Read through the lines below and copy the ones holding the string "every".

[[ Dataset records open ]]

import Mathlib
import HarnessLib
import Literature.NumberTheory.Sieve.BatemanHorn
import Summits.Parity.BatemanHorn.Theses.AlmostPrimeZeros
import Summits.Parity.BatemanHorn.Theorems.AlmostPrimeZerosHadamardBookkeeping
import Summits.Parity.BatemanHorn.Theorems.AlmostPrimeZerosSystemMertens
import Summits.Parity.BatemanHorn.Theorems.AlmostPrimeZerosDeficitFromRepulsion

/-!
# The parity content of `SystemZeroRepulsion`: Liouville-type cancellation along the system

Crux stmt-Parity-11291 (`Summit.Parity.BatemanHorn.Theses.AlmostPrimeZeros.SystemZeroRepulsion`), line
`euler-species-factorisation` (seat b), lead's necessity note — kernel-checked form of the route's own
"why it might fail: Parity-complete on the negative axis".

For an exponent sequence `e` and `P = Σ_{n ≤ x} X^{e(n)}` (so `P(1) = x+1`, `P′(1) = Σ e(n)`), the landed Hadamard
bookkeeping (`Summit.Parity.BatemanHorn.Theorems.hadamardBookkeeping_proof`, item stmt-Parity-8827) at `z = −1` reads
`|Σ_{n ≤ x} (−1)^{e(n)}| = |P(−1)| ≤ (x+1)·exp(−2·mean(e) + 2·T(P))`, `T(P) = Σ_ρ ‖1−ρ‖⁻²`
(`norm_sum_neg_one_pow_le`).  With `e = s_f` (the capped statistic of a Bateman–Horn system), the landed
`SystemMertens` (`Summit.Parity.BatemanHorn.Theorems.SystemMertens_proof`, item stmt-Parity-11293: mean `≥ k log log x − C_M`)
and the crux (`T ≤ C_T`) give

  `SystemZeroRepulsion → ∀ BH systems f, ∃ C, ∀ x ≥ 2: |Σ_{n ≤ x} (−1)^{s_f(n)}| ≤ C·(x+1)/(log x)^{2k}`

(`stub_liouvilleSaving`, registered stub of the crux item).  Here `(−1)^{s_f(n)} = ∏_i g(f_i(n))` for the completely determined
multiplicative `g` with `g(p) = −1`, `g(p^v) = +1` (`v ≥ 2`), which agrees with the Liouville function on primes: for
`f = X² + 1` the conclusion is a Chowla-type statement along `n² + 1` with a `(log x)²` saving (even `o(x)` is open), and for
`f = (X, X+2)` a two-point correlation bound `Σ_n g(n)g(n+2) ≪ x/(log x)⁴` (the un-averaged two-point Chowla conjecture is
open).  So every proof of the crux proves these; this file records the implication, it does not advance it.
-/

namespace Summit.Parity.BatemanHorn.Cruxes.SystemZeroRepulsion.EulerSpeciesFactorisation

open Polynomial Finset
open Summit.Parity.BatemanHorn.Theses.AlmostPrimeZeros

/-- **Hadamard bookkeeping at `z = −1` for an exponent polynomial.** For `P = Σ_{n ≤ x} X^{e(n)} ∈ ℂ[X]`:
`‖Σ_{n ≤ x} (−1)^{e(n)}‖ ≤ (x+1) · exp(−2·(Σ_n e(n))/(x+1) + 2·Σ_ρ ‖1−ρ‖⁻²)` (roots of `P` with multiplicity):
the landed `hadamardBookkeeping_proof` at `z = −1`, with `P(1) = x+1`, `P′(1) = Σ e(n)`, `‖1 − (−1)‖² = 4`. -/
theorem norm_sum_neg_one_pow_le (e : ℕ → ℕ) (x : ℕ) :
    ‖∑ n ∈ Finset.range (x + 1), (-1 : ℂ) ^ (e n)‖ ≤
      ((x : ℝ) + 1) * Real.exp (-(2 * ((∑ n ∈ Finset.range (x + 1), (e n : ℝ)) / ((x : ℝ) + 1))) +
        2 * ((∑ n ∈ Finset.range (x + 1), (Polynomial.X : Polynomial ℂ) ^ (e n)).roots.map
          (fun ρ : ℂ => (‖(1 : ℂ) - ρ‖ ^ 2)⁻¹)).sum) := by
  set P : ℂ[X] := ∑ n ∈ Finset.range (x + 1), (X : ℂ[X]) ^ (e n) with hP
  have hP1 : P.eval 1 = (x : ℂ) + 1 := Summit.Parity.BatemanHorn.Theorems.eval_one_sum_X_pow e x
  have hN : ((x : ℂ) + 1) ≠ 0 := by exact_mod_cast Nat.succ_ne_zero x
  have hP1ne : P.eval 1 ≠ 0 := by rw [hP1]; exact hN
  have h := Summit.Parity.BatemanHorn.Theorems.hadamardBookkeeping_proof P hP1ne (-1)
  have hevm1 : P.eval (-1) = ∑ n ∈ Finset.range (x + 1), (-1 : ℂ) ^ (e n) := by
    simp [hP, eval_finsetSum]
  have hder : (derivative P).eval 1 = ∑ n ∈ Finset.range (x + 1), (e n : ℂ) :=
    Summit.Parity.BatemanHorn.Theorems.eval_one_derivative_sum_X_pow e x
  have hnorm1 : ‖P.eval 1‖ = (x : ℝ) + 1 := by
    rw [hP1]
    have : ((x : ℂ) + 1) = (((x : ℝ) + 1 : ℝ) : ℂ) := by push_cast; ring
    rw [this, Complex.norm_real, Real.norm_eq_abs, abs_of_nonneg (by positivity)]
  have hre : (((1 : ℂ) - (-1)) * ((∑ n ∈ Finset.range (x + 1), (e n : ℂ)) / ((x : ℂ) + 1))).re =
      2 * ((∑ n ∈ Finset.range (x + 1), (e n : ℝ)) / ((x : ℝ) + 1)) := by
    have : ((1 : ℂ) - (-1)) * ((∑ n ∈ Finset.range (x + 1), (e n : ℂ)) / ((x : ℂ) + 1)) =
        ((2 * ((∑ n ∈ Finset.range (x + 1), (e n : ℝ)) / ((x : ℝ) + 1)) : ℝ) : ℂ) := by
      push_cast
      ring
    rw [this, Complex.ofReal_re]
  have htwo : (1 / 2 : ℝ) * ‖(1 : ℂ) - (-1)‖ ^ 2 = 2 := by
    have h2 : (1 : ℂ) - (-1) = (2 : ℝ) := by push_cast; ring
    rw [h2, Complex.norm_real, Real.norm_eq_abs, abs_of_pos (by norm_num : (0 : ℝ) < 2)]
    norm_num
  rw [hevm1, hnorm1, hder, hP1, hre, htwo] at h
  exact h

/-- **The parity content of the crux (necessity, kernel-checked).** `SystemZeroRepulsion` implies, for every
Bateman–Horn system `f = (f_1,…,f_k)`, a Liouville-type cancellation along `f` with a `(log x)^{2k}` saving:
`|Σ_{n ≤ x} (−1)^{s_f(n)}| ≤ C_f (x+1)/(log x)^{2k}` for all `x ≥ 2`, where `s_f(n) = Σ_i Σ_{p^v ∥ f_i(n)} min(v,2)` and
`(−1)^{s_f(n)} = ∏_i g(f_i(n))`, `g(p) = −1`, `g(p^v) = 1` (`v ≥ 2`).  Proof: `norm_sum_neg_one_pow_le` with the landed
`SystemMertens_proof` (mean of `s_f` is `≥ k log log x − C_M`) and the crux's `T_f(x) ≤ C_T`; constant `C_f = e^{2C_M + 2C_T}`.
For `deg f ≥ 2` or `k ≥ 2` the conclusion is an open Chowla-type statement (one-point along `f`, resp. multi-point), which is
why the crux is labelled open-problem: every proof of it proves these. -/
theorem stub_liouvilleSaving :
    Summit.Parity.BatemanHorn.Theses.AlmostPrimeZeros.SystemZeroRepulsion →
      ∀ (k : ℕ) (f : Fin k → Polynomial ℤ), Literature.NumberTheory.Sieve.IsBatemanHornSystem f →
        ∃ C : ℝ, ∀ x : ℕ, 2 ≤ x →
          ‖∑ n ∈ Finset.range (x + 1),
              (-1 : ℂ) ^ (∑ i, (((f i).eval (n : ℤ)).toNat.factorization.sum fun _ v => min v 2))‖ ≤
            C * ((x : ℝ) + 1) / (Real.log (x : ℝ)) ^ (2 * k) := by
  intro hZ k f hf
  obtain ⟨CT, hT⟩ := hZ k f hf
  obtain ⟨CM, hM⟩ := Summit.Parity.BatemanHorn.Theorems.SystemMertens_proof k f hf
  refine ⟨Real.exp (2 * CM + 2 * CT), fun x hx => ?_⟩
  have hx1 : (1 : ℝ) < x := by exact_mod_cast hx
  have hlogpos : 0 < Real.log (x : ℝ) := Real.log_pos hx1
  have hTx := hT x hx
  have hMx := hM x hx
  have h0 := norm_sum_neg_one_pow_le
    (fun n => ∑ i, (((f i).eval (n : ℤ)).toNat.factorization.sum fun _ v => min v 2)) x
  -- the mean of `s_f` is at least `k log log x − C_M`
  have hlow : (k : ℝ) * Real.log (Real.log (x : ℝ)) - CM ≤
      (∑ n ∈ Finset.range (x + 1),
        ((∑ i, (((f i).eval (n : ℤ)).toNat.factorization.sum fun _ v => min v 2) : ℕ) : ℝ)) /
          ((x : ℝ) + 1) := by
    have h1 := (abs_le.mp hMx).1
    push_cast [Nat.cast_sum] at h1 ⊢
    linarith
  -- `(log x)^{2k} = exp (2k · log log x)`
  have hpow : Real.exp (2 * (k : ℝ) * Real.log (Real.log (x : ℝ))) = Real.log (x : ℝ) ^ (2 * k) := by
    rw [show 2 * (k : ℝ) * Real.log (Real.log (x : ℝ)) = ((2 * k : ℕ) : ℝ) * Real.log (Real.log (x : ℝ)) by
      push_cast; ring, Real.exp_nat_mul, Real.exp_log hlogpos]
  have hpowpos : 0 < Real.log (x : ℝ) ^ (2 * k) := pow_pos hlogpos _
  rw [le_div_iff₀ hpowpos]
  calc ‖∑ n ∈ Finset.range (x + 1),
          (-1 : ℂ) ^ (∑ i, (((f i).eval (n : ℤ)).toNat.factorization.sum fun _ v => min v 2))‖ *
          Real.log (x : ℝ) ^ (2 * k)
      ≤ ((x : ℝ) + 1) * Real.exp (-(2 * ((∑ n ∈ Finset.range (x + 1),
            ((∑ i, (((f i).eval (n : ℤ)).toNat.factorization.sum fun _ v => min v 2) : ℕ) : ℝ)) /
              ((x : ℝ) + 1))) + 2 * CT) * Real.log (x : ℝ) ^ (2 * k) := by
        gcongr ?_ * _
        refine h0.trans ?_
        gcongr
    _ ≤ ((x : ℝ) + 1) * Real.exp (-(2 * ((k : ℝ) * Real.log (Real.log (x : ℝ)) - CM)) + 2 * CT) *
          Real.log (x : ℝ) ^ (2 * k) := by
        gcongr
    _ = Real.exp (2 * CM + 2 * CT) * ((x : ℝ) + 1) := by
        rw [show -(2 * ((k : ℝ) * Real.log (Real.log (x : ℝ)) - CM)) + 2 * CT =
            (2 * CM + 2 * CT) + -(2 * (k : ℝ) * Real.log (Real.log (x : ℝ))) by ring,
          Real.exp_add, Real.exp_neg, hpow]
        field_simp

end Summit.Parity.BatemanHorn.Cruxes.SystemZeroRepulsion.EulerSpeciesFactorisation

[[ Dataset records closed ]]

Problem solution:
open).  So every proof of the crux proves these; this file records the implication, it does not advance it.
/-- **The parity content of the crux (necessity, kernel-checked).** `SystemZeroRepulsion` implies, for every
why the crux is labelled open-problem: every proof of it proves these. -/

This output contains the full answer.